# Stored data:
== Segment start ==

import Summits.Ventures.DiscreteObjects.Hadamard.AutomorphismTransfer668

/-!
# Hadamard matrices with a permutation automorphism pair of prime order: the orbit-sum ('Hadamard form of the orbit matrix') identity (kernel, general)

Framing: lottery ticket; floor = certified bounds/negative ranges.

Cell pub-namedobj (venture DiscreteObjects), target (H), hadamard gen 7 (FAMILY-F12-G7 §2).  Let `H` be a Hadamard matrix of
order `n` (`H Hᵀ = n I`, entries `±1`) and `(π, κ)` a pair of permutations with `H (π i) (κ j) = H i j`, `π ^ p = κ ^ p = 1`,
`p` prime.  For a row `i` and a column `j` put
* `ocs i j := ∑_{i' ∈ orbit(i)} H i' j`  (orbit–column sum; `orbit = orbFin π p`, a singleton for a fixed row, `p` rows otherwise),
* `bsum i j := ∑_{i' ∈ orbit(i)} ∑_{j' ∈ orbit(j)} H i' j'`  (block sum of the orbit matrix).
Then (no invariance needed) `∑_j ocs i j * ocs i' j = n · |orbit(i) ∩ orbit(i')|` (`ocs_mul_sum`); with invariance `ocs i` is
constant along `κ`-orbits (`ocs_perm`), so `bsum i j = |orbit(j)| · ocs i j` and the **weighted orbit-sum identity**
`∑_j w j * bsum i j * bsum i' j = p² · n · |orbit(i) ∩ orbit(i')|` holds with `w j = p²` for a `κ`-fixed column and `w j = 1`
otherwise (`orbitSum_identity`).  Dividing by `p²` resp. reading it orbit by orbit, this is exactly `Θ Θᵀ = n·I` for the
orbit-sum matrix `Θ = [[A, √p B],[√p C, F]]` of FAMILY-F12-G7 §2 (rows/columns = orbits, `A` = sums over orbit×orbit blocks
divided by `p`, `B, C, F` the entries against fixed columns/rows).  Pure permutation pairs only; the reduction of a signed
automorphism of odd order to a permutation pair (re-signing along cycles) is not formalised here.  Ours, not literature; no `sorry`.
-/

open Finset BigOperators Matrix

namespace Summit.Ventures.DiscreteObjects.Hadamard

open Literature.Combinatorics.Designs.GoethalsSeidel (IsHadamardMatrix)

variable {ι : Type*} [Fintype ι] [DecidableEq ι]

omit [Fintype ι] in
/-- the orbit of a fixed point is the singleton -/
lemma orbFin_of_fixed (σ : Equiv.Perm ι) {p : ℕ} (hp : 0 < p) {a : ι} (ha : σ a = a) : orbFin σ p a = {a} := by
  ext b
  unfold orbFin
  rw [Finset.mem_image, Finset.mem_singleton]
  constructor
  · rintro ⟨i, -, rfl⟩
    exact perm_pow_apply_of_fixed σ ha i
  · intro hb
    exact ⟨0, Finset.mem_range.mpr hp, by rw [hb, pow_zero, Equiv.Perm.one_apply]⟩

omit [Fintype ι] in
/-- the orbit is `σ`-stable: `(orbFin σ p a).image σ = orbFin σ p a` -/
lemma image_orbFin (σ : Equiv.Perm ι) {p : ℕ} (hp : p.Prime) (hσ : σ ^ p = 1) (a : ι) :
    (orbFin σ p a).image σ = orbFin σ p a := by
  by_cases ha : σ a = a
  · rw [orbFin_of_fixed σ hp.pos ha, Finset.image_singleton, ha]
  · have := image_pow_orbFin σ hp hσ ha 1
    rwa [pow_one] at this

section sums
variable (H : Matrix ι ι ℤ) (π κ : Equiv.Perm ι) (p : ℕ)

/-- orbit–column sum: the sum of column `j` of `H` over the `π`-orbit of the row `i` -/
def ocs (i j : ι) : ℤ := ∑ i' ∈ orbFin π p i, H i' j

/-- block sum of the orbit matrix: `H` summed over (orbit of `i`) × (orbit of `j`) -/
def bsum (i j : ι) : ℤ := ∑ i' ∈ orbFin π p i, ∑ j' ∈ orbFin κ p j, H i' j'

omit [DecidableEq ι] in
/-- rows of a Hadamard matrix: `∑_j H a j H b j = n [a = b]` -/
lemma hadamard_rows [DecidableEq ι] (hH : IsHadamardMatrix H) (a b : ι) :
    ∑ j, H a j * H b j = if a = b then (Fintype.card ι : ℤ) else 0 := by
  by_cases hab : a = b
  · subst hab; rw [if_pos rfl]; exact hadamard_row_self H hH a
  · rw [if_neg hab]; exact hadamard_row_orth H hH hab

/-- **`∑_j ocs i j * ocs i' j = n · |orbit(i) ∩ orbit(i')|`** — bilinearity and `H Hᵀ = n I` only. -/
theorem ocs_mul_sum (hH : IsHadamardMatrix H) (i i' : ι) :
    ∑ j, ocs H π p i j * ocs H π p i' j =
      (Fintype.card ι : ℤ) * ((orbFin π p i ∩ orbFin π p i').card : ℤ) := by
  unfold ocs
  calc ∑ j, (∑ a ∈ orbFin π p i, H a j) * (∑ b ∈ orbFin π p i', H b j)
      = ∑ j, ∑ a ∈ orbFin π p i, ∑ b ∈ orbFin π p i', H a j * H b j := by
        apply Finset.sum_congr rfl; intro j _; rw [Finset.sum_mul_sum]
    _ = ∑ a ∈ orbFin π p i, ∑ b ∈ orbFin π p i', ∑ j, H a j * H b j := by
        rw [Finset.sum_comm]; apply Finset.sum_congr rfl; intro a _; rw [Finset.sum_comm]
    _ = ∑ a ∈ orbFin π p i, ∑ b ∈ orbFin π p i', (if a = b then (Fintype.card ι : ℤ) else 0) := by
        apply Finset.sum_congr rfl; intro a _; apply Finset.sum_congr rfl; intro b _
        exact hadamard_rows H hH a b
    _ = ∑ a ∈ orbFin π p i, (if a ∈ orbFin π p i' then (Fintype.card ι : ℤ) else 0) := by
        apply Finset.sum_congr rfl; intro a _
        rw [Finset.sum_ite_eq]
    _ = (Fintype.card ι : ℤ) * ((orbFin π p i ∩ orbFin π p i').card : ℤ) := by
        rw [← Finset.sum_filter, Finset.filter_mem_eq_inter, Finset.sum_const, nsmul_eq_mul, mul_comm]

omit [Fintype ι] in
/-- with invariance, the orbit–column sum is unchanged under `κ`: `ocs i (κ j) = ocs i j` -/
theorem ocs_perm (hinv : ∀ i j, H (π i) (κ j) = H i j) (hp : p.Prime) (hπ : π ^ p = 1) (i j : ι) :
    ocs H π p i (κ j) = ocs H π p i j := by
  unfold ocs
  calc ∑ a ∈ orbFin π p i, H a (κ j)
      = ∑ a ∈ (orbFin π p i).image π, H a (κ j) := by rw [image_orbFin π hp hπ i]
    _ = ∑ a ∈ orbFin π p i, H (π a) (κ j) := Finset.sum_image (fun a _ b _ h => π.injective h)
    _ = ∑ a ∈ orbFin π p i, H a j := by apply Finset.sum_congr rfl; intro a _; exact hinv a j

omit [Fintype ι] in
/-- hence constant along `κ`-orbits: `ocs i ((κ^k) j) = ocs i j` -/
lemma ocs_perm_pow (hinv : ∀ i j, H (π i) (κ j) = H i j) (hp : p.Prime) (hπ : π ^ p = 1) (i j : ι) (k : ℕ) :
    ocs H π p i ((κ ^ k) j) = ocs H π p i j := by
  induction k generalizing j with
  | zero => simp
  | succ k ih => rw [pow_succ', Equiv.Perm.mul_apply, ocs_perm H π κ p hinv hp hπ, ih]

omit [Fintype ι] in
/-- block sum = orbit length × orbit–column sum -/
lemma bsum_eq (hinv : ∀ i j, H (π i) (κ j) = H i j) (hp : p.Prime) (hπ : π ^ p = 1) (i j : ι) :
    bsum H π κ p i j = ((orbFin κ p j).card : ℤ) * ocs H π p i j := by
  unfold bsum
  rw [Finset.sum_comm]
  have : ∀ j' ∈ orbFin κ p j, ∑ i' ∈ orbFin π p i, H i' j' = ocs H π p i j := by
    intro j' hj'
    obtain ⟨k, -, rfl⟩ := Finset.mem_image.mp hj'
    exact ocs_perm_pow H π κ p hinv hp hπ i j k
  rw [Finset.sum_congr rfl this, Finset.sum_const, nsmul_eq_mul]

/-- **Weighted orbit-sum identity** (`Θ Θᵀ = n·I` in integers): for a Hadamard matrix `H` of order `n` with a permutation
automorphism pair `(π, κ)`, `π^p = κ^p = 1`, `p` prime, and any rows `i, i'`:
`∑_j w j · bsum i j · bsum i' j = p² · n · |orbit(i) ∩ orbit(i')|`, `w j = p²` if `κ j = j` and `1` otherwise. -/
theorem orbitSum_identity (hH : IsHadamardMatrix H) (hinv : ∀ i j, H (π i) (κ j) = H i j)
    (hp : p.Prime) (hπ : π ^ p = 1) (hκ : κ ^ p = 1) (i i' : ι) :
    ∑ j, (if κ j = j then ((p : ℤ) ^ 2) else 1) * bsum H π κ p i j * bsum H π κ p i' j =
      (p : ℤ) ^ 2 * (Fintype.card ι : ℤ) * ((orbFin π p i ∩ orbFin π p i').card : ℤ) := by
  have key : ∀ j, (if κ j = j then ((p : ℤ) ^ 2) else 1) * bsum H π κ p i j * bsum H π κ p i' j =
      (p : ℤ) ^ 2 * (ocs H π p i j * ocs H π p i' j) := by
    intro j
    rw [bsum_eq H π κ p hinv hp hπ i j, bsum_eq H π κ p hinv hp hπ i' j]
    by_cases hj : κ j = j
    · rw [if_pos hj, orbFin_of_fixed κ hp.pos hj, Finset.card_singleton]; push_cast; ring
    · rw [if_neg hj, card_orbFin κ hp hκ hj]; ring
  rw [Finset.sum_congr rfl (fun j _ => key j), ← Finset.mul_sum, ocs_mul_sum H π p hH i i']
  ring

omit [Fintype ι] in
/-- the same identity read on the entries against a FIXED column `j` (`bsum i j = ocs i j`, weight `p²`) and a moved column
(`bsum i j = p · ocs i j`, weight `1`) — the `√p` scaling of `Θ`. -/
theorem bsum_fixed_col (hinv : ∀ i j, H (π i) (κ j) = H i j) (hp : p.Prime) (hπ : π ^ p = 1) {i j : ι} (hj : κ j = j) :
    bsum H π κ p i j = ocs H π p i j := by
  rw [bsum_eq H π κ p hinv hp hπ i j, orbFin_of_fixed κ hp.pos hj, Finset.card_singleton]; simp

omit [Fintype ι] in
/-- against a moved column `j` (`κ j ≠ j`): `bsum i j = p · ocs i j` -/
theorem bsum_moved_col (hinv : ∀ i j, H (π i) (κ j) = H i j) (hp : p.Prime) (hπ : π ^ p = 1) (hκ : κ ^ p = 1)
    {i j : ι} (hj : κ j ≠ j) : bsum H π κ p i j = (p : ℤ) * ocs H π p i j := by
  rw [bsum_eq H π κ p hinv hp hπ i j, card_orbFin κ hp hκ hj]

end sums

end Summit.Ventures.DiscreteObjects.Hadamard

== Segment end ==

# Work item:
Of the lines above, output exactly those from the line bearing "summed over (orbit" through the line bearing "hadamard_row_orth H hH hab", inclusive.

# Solution for this problem:
/-- block sum of the orbit matrix: `H` summed over (orbit of `i`) × (orbit of `j`) -/
def bsum (i j : ι) : ℤ := ∑ i' ∈ orbFin π p i, ∑ j' ∈ orbFin κ p j, H i' j'

omit [DecidableEq ι] in
/-- rows of a Hadamard matrix: `∑_j H a j H b j = n [a = b]` -/
lemma hadamard_rows [DecidableEq ι] (hH : IsHadamardMatrix H) (a b : ι) :
    ∑ j, H a j * H b j = if a = b then (Fintype.card ι : ℤ) else 0 := by
  by_cases hab : a = b
  · subst hab; rw [if_pos rfl]; exact hadamard_row_self H hH a
  · rw [if_neg hab]; exact hadamard_row_orth H hH hab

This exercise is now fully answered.